- _Input material_
import Summits.BirchSwinnertonDyer.BirchSwinnertonDyer.Theorems.PrintCf2SplitBadTwoKummerUClassLevel
import HarnessLib

/-!
# Crux `PrintCf2.SplitBadTwoRankOneOfFacts` (stmt-BirchSwinnertonDyer-20368), skeleton v13.5, (REG₂) / M-LINE-PIN (R) FACT-FREE roads, R2 brick B4e′:
# THE CLASS-LEVEL (PRO-NULL)_U, `θ = 1`, LOSSY AT `v̄` — the `(v̄)` hypothesis weakened to «`p^M ∣ p^l · ord_{w′}(b)`», the level shifted by `l`

Cell `bsd-print-cf2`, EXTRA WIDTH seat `bsd-line-cf2-p1-w3` g14 (prover-bsd-line-cf2-p1-w3-g14-0); `--supports stmt-BirchSwinnertonDyer-20368`
(helper, Theses-free). HONEST FRAMING: nothing here closes the crux or a registered stub; BSD is not proved by any of this; no summit
statement is proved by this seat. No definition, no named fact, no `sorry`. UNCONDITIONAL.

WHY. -w3 g13's `KummerU.exists_level_resH1Hom_eq_zero_of_local` (p703858, B4e) asks at `v̄` for «`p^M ∣ ord_{w′}(b)` at every `w′ ∣ v̄`»; B5-U
delivers that EXACTLY on the `v̄`-LINE (`v̄` totally ramified, FILE 2 p707091), but on layers where `v̄` is UNRAMIFIED and UNDECOMPOSED (the `v`-LINE
`K^{(v)}_m` of M-LINE-PIN's inner-regularity socket (R), LEAD g14 07:39:56Z) the norm trick only gives «`p^M ∣ [F:K] · ord_{w′}(b)`» (FILE 3
`NormAtVbar.dvd_mul_log_valuation_of_dualShapiro_mem_of_unramified`, `[F:K] = p^m`). This file absorbs the loss by a LEVEL SHIFT:
**`exists_level_resH1Hom_eq_zero_of_local_lossy (l : ℕ)`** = p703858 VERBATIM except that the `(v̄)` hypothesis reads
`∀ w′ : vbar.Extension (𝓞 F), (p^M : ℤ) ∣ (p^l : ℤ) * log (w′.1.valuation F b)` (and the level produced is `M = M₀ + l`, `M₀` the level of
B4d′ p702625 for `k`): the `p^M`-th root data at `v` / off `{v, v̄}` are raised to the `p^l`-th power (`p^{M₀}`-th roots of `b`), and
`p^{M₀ + l} ∣ p^l · ord` gives `p^{M₀} ∣ ord`. `l = 0` is p703858. presearch: none needed (level bookkeeping on tree theorems).
beyond-print theorem: no.

References: [deShalit1987] III.2.3; [SerreLocalFields1979] X §3 b); [NeukirchSchmidtWingberg2008] I §5.
-/

noncomputable section

set_option linter.dupNamespace false
set_option autoImplicit false

open scoped Classical
open Field
open Literature.NumberTheory.EllipticCurves Literature.NumberTheory.EllipticCurves.GreenbergSelmer
open Literature.NumberTheory.EllipticCurves.GreenbergVatsal2000
open Literature.NumberTheory.GaloisRepresentations Literature.NumberTheory.GaloisRepresentations.LocalWeilDatum

namespace Summit.BirchSwinnertonDyer.BirchSwinnertonDyer.Theorems.PrintCf2.KummerU

section AssemblyLossy

open NumberField IsDedekindDomain
open Summit.BirchSwinnertonDyer.BirchSwinnertonDyer.Theorems.PrintCf2.UpperBaseLift (mem_unramifiedKer_iff_resOfLe_inf_inertia_eq_zero)

variable {K : Type} [Field K] [NumberField K] {p : ℕ} [Fact p.Prime]

/-- **CLASS-LEVEL (PRO-NULL)_U, `θ = 1`, LOSSY AT `v̄`.** As `exists_level_resH1Hom_eq_zero_of_local` (p703858) with the `(v̄)` hypothesis
weakened to «`p^M ∣ p^l · ord_{w′}(b)` at every `w′ ∣ v̄`» for a fixed `l` (the level `M` depends on `l`): `K` imaginary quadratic, `p = v·v̄`,
`F ⊆ K̄` finite abelian over `K`, `U = Gal(K̄/F)`; for every `k` there is `M ≥ k` such that every class `y ∈ H¹(U, X)` (coefficient models
`ι : X ↪ K̄ˣ`, `p^M • X = 0`, `ι₀ : X₀ ↪ K̄ˣ ⊇ μ_{p^k}`, level map `t`) which is locally trivial above `v`, unramified above `w ∉ {v, v̄}`, and whose
Kummer element `b = β^{p^M}` has `p^M ∣ p^l · ord_{w′}(b)` above `v̄`, has `resH1Hom id t y = 0`. [cite: deShalit1987, III.2.3 (Theorem (Baker–Brumer))]
[cite: SerreLocalFields1979, X §3 b)] [cite: NeukirchSchmidtWingberg2008, I §5] -/
theorem exists_level_resH1Hom_eq_zero_of_local_lossy (l : ℕ) (hK : IsImaginaryQuadratic K) {v vbar : HeightOneSpectrum (𝓞 K)}
    (hv : ((p : ℕ) : 𝓞 K) ∈ v.asIdeal) (hvbar : ((p : ℕ) : 𝓞 K) ∈ vbar.asIdeal) (hne : vbar ≠ v)
    (F : IntermediateField K (AlgebraicClosure K)) [FiniteDimensional K F] [IsAbelianGalois K F] [NumberField F]
    [(galFixing K F).Normal] (k : ℕ) :
    ∃ M : ℕ, k ≤ M ∧
      ∀ {X : Type} [AddCommGroup X] [DistribMulAction (absoluteGaloisGroup K) X] [TopologicalSpace X] [DiscreteTopology X]
        {X₀ : Type} [AddCommGroup X₀] [DistribMulAction (absoluteGaloisGroup K) X₀] [TopologicalSpace X₀] [DiscreteTopology X₀]
        (ι : X →+ Additive (AlgebraicClosure K)ˣ) (_ : Function.Injective ι)
        (_ : ∀ (g : absoluteGaloisGroup K) (x : X), Additive.toMul (ι (g • x)) = g • Additive.toMul (ι x))
        (_ : ∀ x : X, p ^ M • x = 0)
        (ι₀ : X₀ →+ Additive (AlgebraicClosure K)ˣ) (_ : Function.Injective ι₀)
        (_ : ∀ (g : absoluteGaloisGroup K) (x : X₀), Additive.toMul (ι₀ (g • x)) = g • Additive.toMul (ι₀ x))
        (_ : ∀ m : (AlgebraicClosure K)ˣ, m ^ p ^ k = 1 → ∃ a₀ : X₀, Additive.toMul (ι₀ a₀) = m)
        (t : X →+ X₀) (ht : ∀ (g : absoluteGaloisGroup K) (x : X), t (g • x) = g • t x)
        (_ : ∀ x : X, Additive.toMul (ι₀ (t x)) = Additive.toMul (ι x) ^ p ^ (M - k))
        (φ : contOneCocycles (discreteTopRep (galFixing K F) X)),
        (∀ σ : absoluteGaloisGroup K, conjH1 (galFixing K F) X σ (oneCocycleClass _ φ) ∈ awayKer (galFixing K F) X v) →
        (∀ w : HeightOneSpectrum (𝓞 K), w ≠ v → w ≠ vbar →
          ∀ σ : absoluteGaloisGroup K, conjH1 (galFixing K F) X σ (oneCocycleClass _ φ) ∈ unramifiedKer (galFixing K F) X w) →
        (∀ β : (AlgebraicClosure K)ˣ, (∀ u : galFixing K F, Additive.toMul (ι (φ.1 u)) = (u : absoluteGaloisGroup K) • β / β) →
          ∀ b : F, ((b : F) : AlgebraicClosure K) = ((β ^ p ^ M : (AlgebraicClosure K)ˣ) : AlgebraicClosure K) →
          ∀ w' : vbar.Extension (𝓞 F), ((p ^ M : ℕ) : ℤ) ∣ ((p ^ l : ℕ) : ℤ) * WithZero.log (w'.1.valuation F b)) →
        resH1Hom (ContinuousMonoidHom.id (galFixing K F)) t (fun g x ↦ ht g x) (oneCocycleClass _ φ) = 0 := by
  have hp : p.Prime := Fact.out
  obtain ⟨M₀, hkM₀, hM⟩ := exists_level_forall_exists_pow_eq_of_galois' (p := p) hK hv hvbar hne F k
  -- the level is shifted by `l`
  refine ⟨M₀ + l, hkM₀.trans (Nat.le_add_right M₀ l), ?_⟩
  set M := M₀ + l with hMdef
  have hkM : k ≤ M := hkM₀.trans (Nat.le_add_right M₀ l)
  have hpowM : ∀ x : AlgebraicClosure K, x ^ p ^ M = (x ^ p ^ l) ^ p ^ M₀ := fun x ↦ by
    rw [← pow_mul, ← pow_add, add_comm, hMdef]
  intro X _ _ _ _ X₀ _ _ _ _ ι hιinj hι hX ι₀ hι₀inj hι₀ hι₀surj t ht htι φ hloc hunr hbar
  -- the trivial twist
  have hι1 : ∀ (g : absoluteGaloisGroup K) (x : X),
      Additive.toMul (ι (g • x)) = (g • Additive.toMul (ι x)) ^ (((1 : absoluteGaloisGroup K →* ℤˣ) g : ℤˣ) : ℤ) := fun g x ↦ by
    rw [hι, MonoidHom.one_apply, Units.val_one, zpow_one]
  have hι₀1 : ∀ (g : absoluteGaloisGroup K) (x : X₀),
      Additive.toMul (ι₀ (g • x)) = (g • Additive.toMul (ι₀ x)) ^ (((1 : absoluteGaloisGroup K →* ℤˣ) g : ℤˣ) : ℤ) := fun g x ↦ by
    rw [hι₀, MonoidHom.one_apply, Units.val_one, zpow_one]
  -- §1: the attached cocycle `c : Γ_K → K̄ˣ`
  obtain ⟨c, hc, -, -⟩ := exists_twistedCocycle_of_oneCocycle (galFixing K F) (1 : absoluteGaloisGroup K →* ℤˣ) ι hι1 φ hX
  -- Kummer over `U = Gal(K̄/F)`: `c = ∂β` on `U`, `β^{p^M} = b ∈ F`
  have hcoc : ∀ g h : galFixing K F, (fun g : galFixing K F ↦ Additive.toMul (ι (φ.1 g))) (g * h) =
      (fun g : galFixing K F ↦ Additive.toMul (ι (φ.1 g))) g *
        (g : absoluteGaloisGroup K) • (fun g : galFixing K F ↦ Additive.toMul (ι (φ.1 g))) h := by
    intro g h
    simp only
    have h2 : φ.1 (g * h) = φ.1 g + ((g : absoluteGaloisGroup K) • φ.1 h : X) := φ.2 g h
    rw [h2, map_add, toMul_add, hι]
  have hopen : IsOpen {g : galFixing K F | (fun g : galFixing K F ↦ Additive.toMul (ι (φ.1 g))) g = 1} := by
    have h0 : {g : galFixing K F | (fun g : galFixing K F ↦ Additive.toMul (ι (φ.1 g))) g = 1} = φ.1 ⁻¹' {0} := by
      ext g
      simp only [Set.mem_setOf_eq, Set.mem_preimage, Set.mem_singleton_iff]
      constructor
      · intro h
        apply hιinj
        rw [map_zero]
        exact Additive.toMul.injective (by rw [h, toMul_zero])
      · intro h
        rw [h, map_zero, toMul_zero]
    rw [h0]
    exact (isOpen_discrete _).preimage φ.1.continuous
  have hn : ∀ g : galFixing K F, (fun g : galFixing K F ↦ Additive.toMul (ι (φ.1 g))) g ^ p ^ M = 1 := fun g ↦ by
    simp only
    rw [← toMul_nsmul, ← map_nsmul, hX, map_zero, toMul_zero]
  obtain ⟨β, b, hb, hcβ⟩ := galFixing.exists_kummer_of_cocycle_charZero F (p ^ M) _ hcoc hopen hn
  have hres : ∀ u ∈ galFixing K F, c u = u • β / β := fun u hu ↦ by rw [hc u hu]; exact hcβ ⟨u, hu⟩
  have hβM : ((β : AlgebraicClosure K)) ^ p ^ M = ((b : F) : AlgebraicClosure K) := hb.symm
  have hb0 : b ≠ 0 := by
    intro h0
    rw [h0] at hb
    exact (β ^ p ^ M).ne_zero (by rw [Units.val_pow_eq_pow_val]; exact hb.symm.trans (map_zero _))
  -- §2: root forms at `v` and off `v, v̄`
  have hrootv : ∀ σ : absoluteGaloisGroup K, ∃ β' : AlgebraicClosure K, β' ^ p ^ M₀ = ((b : F) : AlgebraicClosure K) ∧
      ∀ τ : absoluteGaloisGroup K, τ ∈ galFixing K F → σ * τ * σ⁻¹ ∈ decomp v → τ • β' = β' := by
    intro σ
    obtain ⟨β', hβ', hfix⟩ := exists_root_fixed_of_resOfLe_conjH1_eq_zero hι1 φ hX hc le_rfl (fun _ _ ↦ rfl) hres
      (decomp v) σ (hloc σ)
    refine ⟨(β' : AlgebraicClosure K) ^ p ^ l, ?_, fun τ hτ hτD ↦ ?_⟩
    · rw [← hpowM, ← hβM, ← Units.val_pow_eq_pow_val, hβ', Units.val_pow_eq_pow_val]
    · rw [smul_pow', ← Units.coe_smul, hfix τ hτ hτD]
  have hrootw : ∀ w : HeightOneSpectrum (𝓞 K), w ≠ v → w ≠ vbar → ∀ σ : absoluteGaloisGroup K,
      ∃ β' : AlgebraicClosure K, β' ^ p ^ M₀ = ((b : F) : AlgebraicClosure K) ∧
        ∀ τ : absoluteGaloisGroup K, τ ∈ galFixing K F → σ * τ * σ⁻¹ ∈ GreenbergSelmer.inertia w → τ • β' = β' := by
    intro w hwv hwvbar σ
    have h0 := (mem_unramifiedKer_iff_resOfLe_inf_inertia_eq_zero (H := galFixing K F) (w := w) _).1 (hunr w hwv hwvbar σ)
    obtain ⟨β', hβ', hfix⟩ := exists_root_fixed_of_resOfLe_conjH1_eq_zero hι1 φ hX hc le_rfl (fun _ _ ↦ rfl) hres
      (GreenbergSelmer.inertia w) σ h0
    refine ⟨(β' : AlgebraicClosure K) ^ p ^ l, ?_, fun τ hτ hτI ↦ ?_⟩
    · rw [← hpowM, ← hβM, ← Units.val_pow_eq_pow_val, hβ', Units.val_pow_eq_pow_val]
    · rw [smul_pow', ← Units.coe_smul, hfix τ hτ hτI]
  have hpc : ((p ^ l : ℕ) : ℤ) ≠ 0 := by exact_mod_cast pow_ne_zero l hp.ne_zero
  have hbar' : ∀ w' : vbar.Extension (𝓞 F), ((p ^ M₀ : ℕ) : ℤ) ∣ WithZero.log (w'.1.valuation F b) := fun w' ↦ by
    have h := hbar β hcβ b (by rw [Units.val_pow_eq_pow_val]; exact hb) w'
    rw [hMdef, pow_add, Nat.cast_mul, mul_comm ((p ^ M₀ : ℕ) : ℤ)] at h
    exact (mul_dvd_mul_iff_left hpc).mp h
  -- B4d′: `b` is a `p^k`-th power in `F`
  obtain ⟨y₀, hy₀⟩ := hM b hb0 hrootv hrootw hbar'
  have hy₀0 : y₀ ≠ 0 := by
    intro h0
    rw [h0, zero_pow (pow_ne_zero _ hp.ne_zero)] at hy₀
    exact hb0 hy₀.symm
  -- read back on the cocycle: `(gβ/β)^{p^{M−k}} = gζ/ζ`, `ζ^{p^k} = 1`
  have hβy : (β : AlgebraicClosure K) ^ p ^ M = ((y₀ : F) : AlgebraicClosure K) ^ p ^ k := by
    rw [hβM, ← hy₀]
    rfl
  have hy₀' : ((y₀ : F) : AlgebraicClosure K) ≠ 0 := by
    rw [Ne, ← map_zero (algebraMap F (AlgebraicClosure K))]
    exact fun h ↦ hy₀0 ((algebraMap F (AlgebraicClosure K)).injective h)
  obtain ⟨ζ, hζ, hζ0, hζcob⟩ := kummerCocycle_pow_eq_of_pow_eq (G := absoluteGaloisGroup K) hp.pos hkM hy₀' hβy
  -- §3: the pushed class vanishes
  refine resH1Hom_id_eq_zero_of_twistedCoboundary ι₀ hι₀inj hι₀1 t ht htι φ hc (hι₀surj (Units.mk0 ζ hζ0) (Units.ext ?_)) ?_
  · rw [Units.val_pow_eq_pow_val, Units.val_mk0, hζ, Units.val_one]
  · intro g hg
    have hgy : g • ((y₀ : F) : AlgebraicClosure K) = (y₀ : F) := (mem_galFixing_iff K).1 hg _ y₀.2
    apply Units.ext
    rw [hres g hg, MonoidHom.one_apply, Units.val_one, zpow_one, Units.val_pow_eq_pow_val, Units.val_div_eq_div_val,
      Units.coe_smul, Units.val_div_eq_div_val, Units.coe_smul, Units.val_mk0]
    exact hζcob g hgy

end AssemblyLossy

end Summit.BirchSwinnertonDyer.BirchSwinnertonDyer.Theorems.PrintCf2.KummerU

end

- _What you have to do_
Give back exactly the lines above, from the line containing "have hn : ∀" through the line containing "rw [← toMul_nsmul, ←", with both end lines and nothing more.

- _Answer to this problem_
  have hn : ∀ g : galFixing K F, (fun g : galFixing K F ↦ Additive.toMul (ι (φ.1 g))) g ^ p ^ M = 1 := fun g ↦ by
    simp only
    rw [← toMul_nsmul, ← map_nsmul, hX, map_zero, toMul_zero]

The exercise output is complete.